God asks me to love my neighbor – am I willing to obey?

Even if this challenge would only compel one person to be more generous, to love their neighbor and the poor more like themselves, and to seek to share the Gospel so that others can have a firm hope that goes beyond everything in life – than this month will have been completely worth it to me.

So… this is my personal Poverty Awareness Challenge:

    1. Only 10 food items. I decided on chicken, eggs, yogurt, bananas, dark leafy greens (romaine lettuce and spinach), carrots, peanuts/100% natural peanut butter, black beans, rice, and whole wheat bread/wraps. Water is a given. No spices, no tea or coffee, no butter – just my 10 foods as much as I can control (I did need a bit of oil in my frying pan, but I didn’t count that).
    2. Only 1 outfit (6 pieces: scarf, tank, tee, cardigan, sweater, jeans), 2 pairs of footwear (Blundstones, Mary-Jane flats), and 1 raincoat. Considering I have everything from church to shopping to work to an outside work day to potentially a wedding – and the fact that I do live in a First-World country, I decided  to go with 2 pairs of shoes. But I’m under 10 items, so I’m still limited to say the least.

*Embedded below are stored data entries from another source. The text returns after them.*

/-- **The cocycle for the slope**: `w_{r+u} = w'_u`. [cite: Lawler2005, Rem. 4.9] -/
theorem cotArg_add_eq_incr (hW : Continuous W) {r u : ℝ≥0}
    (hru : ((r + u : ℝ≥0) : WithTop ℝ≥0) < swallowingTime W z) :
    cotArg W z (r + u) = cotArg (incrDriving W r) (centredMap W r z) u := by
  rw [cotArg_apply, cotArg_apply, centredMap_add_eq_incr hW hru]

/-- `r ≤ r + u < T_z` gives `r < T_z`. [folklore] -/
theorem coe_lt_swallowingTime_of_add {r u : ℝ≥0}
    (hru : ((r + u : ℝ≥0) : WithTop ℝ≥0) < swallowingTime W z) :
    (r : WithTop ℝ≥0) < swallowingTime W z :=
  lt_of_le_of_lt (WithTop.coe_le_coe.2 le_self_add) hru

/-- **The cocycle for the derivative**: `g_{r+u}'(z) = (g'_u)'(z_r) · g_r'(z)` (chain rule in
`g_{r+u} = g'_u ∘ (g_r - W(r)) + W(r)` near `z`). [cite: Lawler2005, Rem. 4.9] -/
theorem deriv_map_add_eq_incr (hW : Continuous W) (hz : 0 < z.im) {r u : ℝ≥0}
    (hru : ((r + u : ℝ≥0) : WithTop ℝ≥0) < swallowingTime W z) :
    deriv (map W (r + u)) z =
      deriv (map (incrDriving W r) u) (centredMap W r z) * deriv (map W r) z := by
  have hr : (r : WithTop ℝ≥0) < swallowingTime W z := coe_lt_swallowingTime_of_add hru
  have hzr : 0 < (centredMap W r z).im := im_centredMap_pos hW hz hr
  have hu := (coe_add_lt_swallowingTime_iff_incr hW hz hr u).1 hru
  have hWi : Continuous (incrDriving W r) := continuous_incrDriving hW r
  have hout : HasDerivAt (map (incrDriving W r) u)
      (deriv (map (incrDriving W r) u) (centredMap W r z)) (centredMap W r z) :=
    hasDerivAt_map_deriv hWi hzr hu
  have hin : HasDerivAt (fun ζ ↦ centredMap W r ζ) (deriv (map W r) z) z :=
    (hasDerivAt_map_deriv hW hz hr).sub_const (W r : ℂ)
  have hcomp := hout.comp z hin
  -- near `z`: `g_{r+u}(ζ) = g'_u(ζ_r) + W(r)`
  have hev : map W (r + u) =ᶠ[𝓝 z] fun ζ ↦ map (incrDriving W r) u (centredMap W r ζ) + W r := by
    filter_upwards [eventually_mem_domain hW hz hru] with ζ hζ
    have hζ' := (mem_domain_iff W _ ζ).1 hζ
    have h := centredMap_add_eq_incr hW hζ'.2
    rw [centredMap_apply, centredMap_apply _ u, incrDriving_apply] at h
    push_cast at h
    linear_combination h
  have h2 : HasDerivAt (fun ζ ↦ map (incrDriving W r) u (centredMap W r ζ) + W r)
      (deriv (map (incrDriving W r) u) (centredMap W r z) * deriv (map W r) z) z :=
    hcomp.add_const _
  exact (h2.congr_of_eventuallyEq hev).deriv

I’m already so much more thankful for my washer and dryer.

  • No household lights. Thankfully my house has a lot of natural light during the day, and in the evening I navigate around by candles, my phone light, or by simply adjusting to the darkness.
  • No movies. How many living in poverty can afford a TV?
  • No activities that cost. No going to the movies or crazy fun adventures if it’s going to take money out of my pocket – again, so many people can’t afford these luxuries.
  • No shopping. I should explain – I will be shopping for groceries, essentials (toilet paper is kind-of important), and anything related to volunteering overseas as needed. What I mean by “no shopping” is no frivolous shopping. Many people pay for absolute needs and that’s it; this is what I’m trying to mimic.
  • No make-up. Because this is not a necessity and for many of the poor, make-up would probably seem like a wasteful use of limited cash.


This is my challenge. It’s small and nothing amazing, but it is shaking me from apathy. Already, I’ve been learning a lot about myself, my needs, my relationship with God, and my heart for others. If this challenge accomplishes nothing else, it will – and has been – teaching me a lot about self-control, contentment, and compassion. 

But this post is already long enough (I broke my rule to try to keep this short and sweet), so I will talk more about these lessons in a future post.